Fin whales are also known for their interesting feeding tactics, as they tend to circle large schools of fish at “greyhound” speed until the fish form a compact ball. Then, the fin whales are able to quickly turn and capture their prey. In fact, scientists believe that the fin whales’ asymmetrical jaw color—being grey or black on the left and creamy white on the right—is an evolutionary tool for such a strategy.

Gray Whale

GRAY WHALE

Baja’s whales remain one of tourism’s biggest drives, and Baja’s shores remain an instinctive migratory drive for Gray Whales. Gray whales are coastal whales who comb through the ocean floor for their food rather than searching for swimming plankton, and so it is no surprise that they enjoy feasting in Baja’s rich waters.

Gray whales are also not the prettiest of whales, and they can resemble a rough ocean rock with their barnacle and parasite covered skin. Their barnacle ridden skin is so distinct and distinctive that the various barnacle patterns are used by scientists to identify individual whales. Though they may not be sleek Orcas that so easily entrance they eye, they are friendly creatures who are known for approaching boats and boosting up their young to be petted by humans. In Baja, where the gray whales roam, these amicable creatures love to frolic and play.

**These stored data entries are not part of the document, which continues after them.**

/-
Origin: expansion seat `prover-pub-hodgecm-mc-binder-2-g13-0`, handover #67 2026-08-20T07:14Z md5 59a298ac74b7 (220 l.; 9 s; imports #66; the negative W-reading twin (`R' = ∅`, `z` in the mixed block `P×S`, eigenvalue conjugated): `conjTwo g` (K-1 `map_conj_mem_unitaryGroup`), `map_star_vcMatrix_unitaryOfTwo_conjTwo`, `map_star_vcMatrix_one`, `zArrS`/`wVarsS`/`cover_neg`, `linSubst_letterOfTwoConj_X_zS`, `linSubst_letter_scalar_X_wS`, `…_eq_indScale_neg` ×2, `linSubst_swapTwo_eq_rename_neg`, `rename_planeToDPIdxS_detZ`, **`mem_span_detZ_of_kV_det_eigen_neg [IsEmpty R']`**: eigenvalue `det ((vcMatrix eA A).map star)` ⇒ `G ∈ ℂ ∙ rename (planeToDPIdxS eA eS q₀ R') detZ`; NAME LIST `HodgeCM.Model.HypCensus.mem_span_detZ_of_kV_det_eigen_neg` · `….conjTwo` · `….map_star_vcMatrix_unitaryOfTwo_conjTwo`) (`HOME/mc/pub-hodgecm-mc-binder-2/g13/pkg/HodgeCM/Model/HypCensus/DenseSlotIotaNeg.lean`, md5 59a298ac74b7, 220 lines);
landed by the second packager p2 gen 4 (p2-g4) in gate run 44 as `HodgeCM/Model/HypCensus/DenseSlotIotaNeg.lean` (verbatim).
-/
/-
Copyright (c) 2026. All rights reserved.
Released under Apache 2.0 license as described in the file LICENSE.
-/
import Summits.HodgeConjecture.HodgeCM.Model.HypCensus.DenseSlotIota

/-!
# (J-dense), step (iv-b) at the place under `ι₁`, negative `W`-reading: the `det̄`-isotypic Fock polynomials are `ℂ · det z`

Binder-2 lineage, rows 18/19 (`hyp12`/`hyp34`), field `dense` of `HypCoreW`.  The twin of `DenseSlotIota` §3 when the definite plane
`W` reads NEGATIVE at the place under `ι₁` (`R' = ∅`, `S' ≃ Fin 2` through `eS`): the `z`-variables live in the mixed block `P × S`
(substituted by `conj A`), the `w`-variables in `Q × S`; the eigenvalue of the census is `conj (det (A through eA))`.  Conjugating the
`2 × 2` unitary (`conjTwo`) reduces every computation to the positive reading:

* **`mem_span_detZ_of_kV_det_eigen_neg`**: if every `K_V`-letter `((A, D), (1, 1))` acts on `G` by `det ((vcMatrix eA A)̄)`, then
  `G ∈ ℂ · rename (planeToDPIdxS eA eS q₀ R') det z`.

[KashiwaraVergne1978, Ch. III §5; Adams2007Theta, Prop. 6.6; folklore]  Nothing here is a claim of PerL/QW8.
-/

noncomputable section

open MvPolynomial Complex
open scoped BigOperators ComplexConjugate
open Literature.Analysis.SegalBargmann

namespace HodgeCM.Model.HypCensus

/-! ## The negative `W`-reading -/

section Neg

open Literature.RepresentationTheory.ClassicalInvariants (map_conj_mem_unitaryGroup)

/-- the entrywise conjugate of a `2 × 2` unitary. -/
def conjTwo (g : Matrix.unitaryGroup (Fin 2) ℂ) : Matrix.unitaryGroup (Fin 2) ℂ :=
  ⟨(g : Matrix (Fin 2) (Fin 2) ℂ).map (starRingEnd ℂ), map_conj_mem_unitaryGroup g⟩

/-- (Ported verbatim from the HodgeCMPerL package; no docstring in the source.) -/
@[simp] theorem coe_conjTwo_apply (g : Matrix.unitaryGroup (Fin 2) ℂ) (a b : Fin 2) :
    ((conjTwo g : Matrix.unitaryGroup (Fin 2) ℂ) : Matrix (Fin 2) (Fin 2) ℂ) a b = conj ((g : Matrix (Fin 2) (Fin 2) ℂ) a b) := rfl

variable {P' Q' R' S' : Type} [Fintype P'] [DecidableEq P'] [Fintype Q'] [DecidableEq Q'] [Fintype R'] [DecidableEq R']
  [Fintype S'] [DecidableEq S']
variable (eA : Fin 2 ≃ P') (eS : Fin 2 ≃ S') (q₀ : Q')

/-- through the frame and the conjugation: `((vcMatrix eA (g̅ through eA)) conjugated) = g`. -/
theorem map_star_vcMatrix_unitaryOfTwo_conjTwo (g : Matrix.unitaryGroup (Fin 2) ℂ) :
    (vcMatrix eA ((unitaryOfTwo eA (conjTwo g) : Matrix.unitaryGroup P' ℂ) : Matrix P' P' ℂ)).map star = (g : Matrix (Fin 2) (Fin 2) ℂ) := by
  rw [vcMatrix_unitaryOfTwo]
  ext a b
  rw [Matrix.map_apply, coe_conjTwo_apply, Complex.star_def, Complex.conj_conj]

omit [Fintype P'] in
/-- (Ported verbatim from the HodgeCMPerL package; no docstring in the source.) -/
theorem map_star_vcMatrix_one : (vcMatrix eA (1 : Matrix P' P' ℂ)).map star = (1 : Matrix (Fin 2) (Fin 2) ℂ) := by
  rw [vcMatrix_one']
  exact Matrix.map_one star (star_zero ℂ) (star_one ℂ)

/-- the array of `z`-variables in the negative reading `z_{aj} = X_{(eA a, eS j)}` (mixed block `P × S`). -/
def zArrS : Fin 2 → Fin 2 → DPIdx P' Q' R' S' := fun a j => Sum.inr (Sum.inl (eA a, eS j))

/-- the `w`-variables in the negative reading: the whole block `Q × S`. -/
def wVarsS : Finset (DPIdx P' Q' R' S') := Finset.univ.image fun qs : Q' × S' => Sum.inl (Sum.inr qs)

omit [DecidableEq P'] [Fintype Q'] [DecidableEq Q'] [DecidableEq S'] [Fintype R'] [DecidableEq R'] [Fintype P'] [Fintype S'] in
/-- (Ported verbatim from the HodgeCMPerL package; no docstring in the source.) -/
theorem zArrS_injective : Function.Injective fun p : Fin 2 × Fin 2 => zArrS (Q' := Q') (R' := R') eA eS p.1 p.2 := by
  rintro ⟨a, j⟩ ⟨a', j'⟩ h
  simp only [zArrS, Sum.inr.injEq, Sum.inl.injEq, Prod.mk.injEq, eA.injective.eq_iff, eS.injective.eq_iff] at h
  exact Prod.ext h.1 h.2

omit [Fintype R'] [Fintype P'] in
/-- (Ported verbatim from the HodgeCMPerL package; no docstring in the source.) -/
theorem inr_inl_notMem_wVarsS (p : P') (s : S') :
    (Sum.inr (Sum.inl (p, s)) : DPIdx P' Q' R' S') ∉ wVarsS (P' := P') (Q' := Q') (R' := R') (S' := S') := by
  simp [wVarsS]

omit [Fintype R'] [Fintype P'] in
/-- (Ported verbatim from the HodgeCMPerL package; no docstring in the source.) -/
theorem zArrS_notMem_wVarsS (a j : Fin 2) : zArrS eA eS a j ∉ wVarsS (P' := P') (Q' := Q') (R' := R') (S' := S') :=
  inr_inl_notMem_wVarsS _ _

omit [Fintype Q'] [Fintype S'] [Fintype P'] [Fintype R'] in
/-- (Ported verbatim from the HodgeCMPerL package; no docstring in the source.) -/
theorem mem_rowVars_zArrS_iff (a b : Fin 2) (j : Fin 2) : zArrS (Q' := Q') (R' := R') eA eS b j ∈ rowVars (zArrS eA eS) a ↔ b = a := by
  constructor
  · intro h
    obtain ⟨j', _, hj'⟩ := Finset.mem_image.mp h
    have := zArrS_injective eA eS (a₁ := (a, j')) (a₂ := (b, j)) hj'
    exact ((Prod.mk.inj this).1).symm
  · rintro rfl; exact mem_rowVars b j

omit [Fintype Q'] [Fintype S'] [Fintype P'] [Fintype R'] in
/-- (Ported verbatim from the HodgeCMPerL package; no docstring in the source.) -/
theorem inl_inr_notMem_rowVars (a : Fin 2) (q : Q') (s : S') :
    (Sum.inl (Sum.inr (q, s)) : DPIdx P' Q' R' S') ∉ rowVars (zArrS eA eS) a := by
  intro h
  obtain ⟨j', _, hj'⟩ := Finset.mem_image.mp h
  exact Sum.inr_ne_inl hj'

omit [Fintype R'] [Fintype P'] in
/-- every variable of the negatively read `ι₁` slot is a `z`- or a `w`-variable. -/
theorem cover_neg [IsEmpty R'] (i : DPIdx P' Q' R' S') :
    i ∈ rowVars (zArrS eA eS) 0 ∨ i ∈ rowVars (zArrS eA eS) 1 ∨ i ∈ wVarsS (P' := P') (Q' := Q') (R' := R') (S' := S') := by
  rcases i with (⟨p, r⟩ | ⟨q, s⟩) | (⟨p, s⟩ | ⟨q, r⟩)
  · exact isEmptyElim r
  · exact Or.inr (Or.inr (Finset.mem_image.mpr ⟨(q, s), Finset.mem_univ _, rfl⟩))
  · obtain ⟨a, rfl⟩ := eA.surjective p
    obtain ⟨j, rfl⟩ := eS.surjective s
    fin_cases a
    · exact Or.inl (mem_rowVars (x := zArrS eA eS) 0 j)
    · exact Or.inr (Or.inl (mem_rowVars (x := zArrS eA eS) 1 j))
  · exact isEmptyElim r

/-- the letter `((g̅ through eA, D), (1,1))` on a `z`-variable of the negative reading: `z_{aj} ↦ Σ_b g_{ab} z_{bj}`. -/
theorem linSubst_letterOfTwoConj_X_zS (g : Matrix.unitaryGroup (Fin 2) ℂ) (D : Matrix.unitaryGroup Q' ℂ) (a j : Fin 2) :
    linSubst (star ((dualPairι (((unitaryOfTwo eA (conjTwo g), D), (1, 1)) : DPK P' Q' R' S') :
        Matrix.unitaryGroup (DPIdx P' Q' R' S') ℂ) : Matrix (DPIdx P' Q' R' S') (DPIdx P' Q' R' S') ℂ)) (X (zArrS eA eS a j)) =
      ∑ b : Fin 2, C ((g : Matrix (Fin 2) (Fin 2) ℂ) a b) * X (zArrS eA eS b j) := by
  rw [zArrS, linSubst_star_dualPairι_kV_X_inr_inl, ← eA.sum_comp]
  simp only [coe_unitaryOfTwo_apply, Equiv.symm_apply_apply, coe_conjTwo_apply, Complex.star_def, Complex.conj_conj, zArrS]

/-- the letter `((A, t·1), (1,1))` on a `w`-variable of the negative reading: `X_{(q,s)} ↦ t · X_{(q,s)}`. -/
theorem linSubst_letter_scalar_X_wS (A : Matrix.unitaryGroup P' ℂ) (t : Circle) (q : Q') (s : S') :
    linSubst (star ((dualPairι (((A, circleScalarUnitary Q' t), (1, 1)) : DPK P' Q' R' S') : Matrix.unitaryGroup (DPIdx P' Q' R' S') ℂ) :
        Matrix (DPIdx P' Q' R' S') (DPIdx P' Q' R' S') ℂ)) (X (Sum.inl (Sum.inr (q, s)))) =
      C (t : ℂ) * X (Sum.inl (Sum.inr (q, s))) := by
  rw [linSubst_star_dualPairι_X_QS_general]
  simp only [coe_circleScalarUnitary, OneMemClass.coe_one, Matrix.smul_apply, Matrix.one_apply, smul_eq_mul, mul_ite,
    mul_one, mul_zero, ite_mul, zero_mul, apply_ite C, map_zero, Finset.sum_ite_eq', Finset.mem_univ, if_true]

/-- the conjugated row-circle letter IS the circle scaling of the row variables (negative reading). -/
theorem linSubst_rowCircle_eq_indScale_neg [IsEmpty R'] (a : Fin 2) (t : Circle) :
    linSubst (star ((dualPairι (((unitaryOfTwo eA (conjTwo (rowCircle a t)), (1 : Matrix.unitaryGroup Q' ℂ)), (1, 1)) : DPK P' Q' R' S') :
        Matrix.unitaryGroup (DPIdx P' Q' R' S') ℂ) : Matrix (DPIdx P' Q' R' S') (DPIdx P' Q' R' S') ℂ)) =
      linSubst (indScale (rowVars (zArrS eA eS) a) (t : ℂ)) := by
  refine MvPolynomial.algHom_ext fun i => ?_
  rcases i with (⟨p, r⟩ | ⟨q, s⟩) | (⟨p, s⟩ | ⟨q, r⟩)
  · exact isEmptyElim r
  · have h1 : (1 : Matrix.unitaryGroup Q' ℂ) = circleScalarUnitary Q' 1 :=
      Subtype.ext (by rw [coe_circleScalarUnitary, Circle.coe_one, one_smul]; rfl)
    rw [h1, linSubst_letter_scalar_X_wS, linSubst_indScale_X, if_neg (inl_inr_notMem_rowVars eA eS a q s), Circle.coe_one]
  · obtain ⟨b, rfl⟩ := eA.surjective p
    obtain ⟨j, rfl⟩ := eS.surjective s
    rw [show (Sum.inr (Sum.inl (eA b, eS j)) : DPIdx P' Q' R' S') = zArrS eA eS b j from rfl, linSubst_letterOfTwoConj_X_zS,
      linSubst_indScale_X, Fin.sum_univ_two]
    simp only [mem_rowVars_zArrS_iff, coe_rowCircle]
    fin_cases a <;> fin_cases b <;> simp [Matrix.diagonal]
  · exact isEmptyElim r

/-- the scalar-`D` letter IS the circle scaling of the `w`-variables (negative reading). -/
theorem linSubst_scalarD_eq_indScale_neg [IsEmpty R'] (t : Circle) :
    linSubst (star ((dualPairι ((((1 : Matrix.unitaryGroup P' ℂ), circleScalarUnitary Q' t), (1, 1)) : DPK P' Q' R' S') :
        Matrix.unitaryGroup (DPIdx P' Q' R' S') ℂ) : Matrix (DPIdx P' Q' R' S') (DPIdx P' Q' R' S') ℂ)) =
      linSubst (indScale (wVarsS (P' := P') (Q' := Q') (R' := R') (S' := S')) (t : ℂ)) := by
  refine MvPolynomial.algHom_ext fun i => ?_
  rcases i with (⟨p, r⟩ | ⟨q, s⟩) | (⟨p, s⟩ | ⟨q, r⟩)
  · exact isEmptyElim r
  · have hm : (Sum.inl (Sum.inr (q, s)) : DPIdx P' Q' R' S') ∈ wVarsS (P' := P') (Q' := Q') (R' := R') (S' := S') :=
      Finset.mem_image.mpr ⟨(q, s), Finset.mem_univ _, rfl⟩
    rw [linSubst_letter_scalar_X_wS, linSubst_indScale_X, if_pos hm]
  · rw [linSubst_star_dualPairι_X_inr_inl, linSubst_indScale_X,
      if_neg (inr_inl_notMem_wVarsS (P' := P') (Q' := Q') (R' := R') (S' := S') p s), map_one, one_mul]
    simp only [OneMemClass.coe_one, Matrix.one_apply, apply_ite star, star_one, star_zero, mul_ite, mul_one, mul_zero, apply_ite C,
      map_one, map_zero, ite_mul, one_mul, zero_mul, Finset.sum_ite_eq', Finset.mem_univ, if_true]
  · exact isEmptyElim r

/-- the (conjugated) swap letter IS the renaming by the row swap (negative reading). -/
theorem linSubst_swapTwo_eq_rename_neg [IsEmpty R'] :
    linSubst (star ((dualPairι (((unitaryOfTwo eA (conjTwo swapTwo), (1 : Matrix.unitaryGroup Q' ℂ)), (1, 1)) : DPK P' Q' R' S') :
        Matrix.unitaryGroup (DPIdx P' Q' R' S') ℂ) : Matrix (DPIdx P' Q' R' S') (DPIdx P' Q' R' S') ℂ)) =
      (rename (rowSwap (zArrS (Q' := Q') (R' := R') eA eS)) :
        MvPolynomial (DPIdx P' Q' R' S') ℂ →ₐ[ℂ] MvPolynomial (DPIdx P' Q' R' S') ℂ) := by
  refine MvPolynomial.algHom_ext fun i => ?_
  rcases i with (⟨p, r⟩ | ⟨q, s⟩) | (⟨p, s⟩ | ⟨q, r⟩)
  · exact isEmptyElim r
  · have h1 : (1 : Matrix.unitaryGroup Q' ℂ) = circleScalarUnitary Q' 1 :=
      Subtype.ext (by rw [coe_circleScalarUnitary, Circle.coe_one, one_smul]; rfl)
    rw [h1, linSubst_letter_scalar_X_wS, rename_X, rowSwap_apply_of_notMem (inl_inr_notMem_rowVars eA eS 0 q s)
      (inl_inr_notMem_rowVars eA eS 1 q s), Circle.coe_one, map_one, one_mul]
  · obtain ⟨b, rfl⟩ := eA.surjective p
    obtain ⟨j, rfl⟩ := eS.surjective s
    rw [show (Sum.inr (Sum.inl (eA b, eS j)) : DPIdx P' Q' R' S') = zArrS eA eS b j from rfl, linSubst_letterOfTwoConj_X_zS, rename_X,
      Fin.sum_univ_two]
    fin_cases b
    · rw [show zArrS (Q' := Q') (R' := R') eA eS ((fun i => i) ⟨0, by decide⟩) j = zArrS eA eS 0 j from rfl,
        rowSwap_apply_row0 (zArrS_injective eA eS)]
      simp [swapTwo_apply]
    · rw [show zArrS (Q' := Q') (R' := R') eA eS ((fun i => i) ⟨1, by decide⟩) j = zArrS eA eS 1 j from rfl,
        rowSwap_apply_row1 (zArrS_injective eA eS)]
      simp [swapTwo_apply]
  · exact isEmptyElim r

omit [Fintype P'] [DecidableEq P'] [Fintype Q'] [DecidableEq Q'] [Fintype R'] [DecidableEq R'] [Fintype S'] [DecidableEq S'] in
/-- the printed line renames to `det2` of the array (negative reading). -/
theorem rename_planeToDPIdxS_detZ :
    rename (planeToDPIdxS eA eS q₀ R') HodgeCM.PerL34.Fock.detZ = det2 (zArrS (Q' := Q') (R' := R') eA eS) := by
  simp only [HodgeCM.PerL34.Fock.detZ, HodgeCM.PerL34.Fock.z, map_sub, map_mul, rename_X, planeToDPIdxS_z, det2, zArrS]

/-- **THE `det`-ISOTYPIC FOCK POLYNOMIALS OF THE `ι₁` SLOT ARE `ℂ · det z`** (negative `W`-reading: `R' = ∅`, `S' ≃ Fin 2`):
if every `K_V`-letter `((A, D), (1, 1))` acts on `G` by `conj (det (A read through eA))`, then `G ∈ ℂ · rename (planeToDPIdxS eA eS q₀ R') det z`.
[KashiwaraVergne1978, Ch. III §5; Adams2007Theta, Prop. 6.6] -/
theorem mem_span_detZ_of_kV_det_eigen_neg [IsEmpty R'] (G : MvPolynomial (DPIdx P' Q' R' S') ℂ)
    (h : ∀ (A : Matrix.unitaryGroup P' ℂ) (D : Matrix.unitaryGroup Q' ℂ),
      linSubst (star ((dualPairι (((A, D), (1, 1)) : DPK P' Q' R' S') : Matrix.unitaryGroup (DPIdx P' Q' R' S') ℂ) :
          Matrix (DPIdx P' Q' R' S') (DPIdx P' Q' R' S') ℂ)) G = ((vcMatrix eA (A : Matrix P' P' ℂ)).map star).det • G) :
    G ∈ Submodule.span ℂ ({rename (planeToDPIdxS eA eS q₀ R') HodgeCM.PerL34.Fock.detZ} : Set (MvPolynomial (DPIdx P' Q' R' S') ℂ)) := by
  rw [rename_planeToDPIdxS_detZ]
  refine mem_span_det2_of_circles_swap (zArrS eA eS) (zArrS_injective eA eS) wVarsS (zArrS_notMem_wVarsS eA eS) (cover_neg eA eS)
    (fun u hu => ?_) (fun u hu => ?_) (fun u hu => ?_) ?_
  · have := h (unitaryOfTwo eA (conjTwo (rowCircle 0 (circleOfNorm u hu)))) 1
    rwa [map_star_vcMatrix_unitaryOfTwo_conjTwo, det_rowCircle, coe_circleOfNorm, linSubst_rowCircle_eq_indScale_neg,
      coe_circleOfNorm] at this
  · have := h (unitaryOfTwo eA (conjTwo (rowCircle 1 (circleOfNorm u hu)))) 1
    rwa [map_star_vcMatrix_unitaryOfTwo_conjTwo, det_rowCircle, coe_circleOfNorm, linSubst_rowCircle_eq_indScale_neg,
      coe_circleOfNorm] at this
  · have := h 1 (circleScalarUnitary Q' (circleOfNorm u hu))
    rwa [OneMemClass.coe_one, map_star_vcMatrix_one, Matrix.det_one, one_smul, linSubst_scalarD_eq_indScale_neg, coe_circleOfNorm] at this
  · have := h (unitaryOfTwo eA (conjTwo swapTwo)) 1
    rwa [map_star_vcMatrix_unitaryOfTwo_conjTwo, det_swapTwo, linSubst_swapTwo_eq_rename_neg, neg_one_smul] at this

end Neg

end HodgeCM.Model.HypCensus

end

Gray whales visit Baja from mid-December to early May, a warm-weather retreat from the chilly waters of Siberia and a long migratory passage. During their migration from Alaska, gray whales maintain a specific order of procession. The female whales in advances stages of pregnancy lead the way, followed by mothers with their yearlings in tow. Small pods of young females chaperoned by adolescent and adults males take the rear in this instinctive train.

Once the gray whales reach Baja’s balmy waters, “single” gray whales indulge in romantic pursuits. Once cow usually finds herself courted by two bulls, and human spectators can witness their games of love that usually result in an impressive array of acrobatics and somersaults above the surface.

Pregnant cows search out Baja’s shallow lagoons where they can give birth around 30 feet below the surface. It’s a social event, and baby whales are often greeted by other whales who welcome them into the world. The babies enjoy Baja’s warmer temperatures due to their lack of insulating blubber, and so their time in Baja is often spent gaining weight so they can be properly insulated for the colder trek north.

Three Baja lagoons have gained celebrity for their whale concentration: Bahia Magdalena/Bahia Almejas, Laguna Ojo de Liebre (otherwise known as Scammon’s Lagoon), and Laguna San Ignacio. Visit one of these whale watching hotspots on your Baja excursion!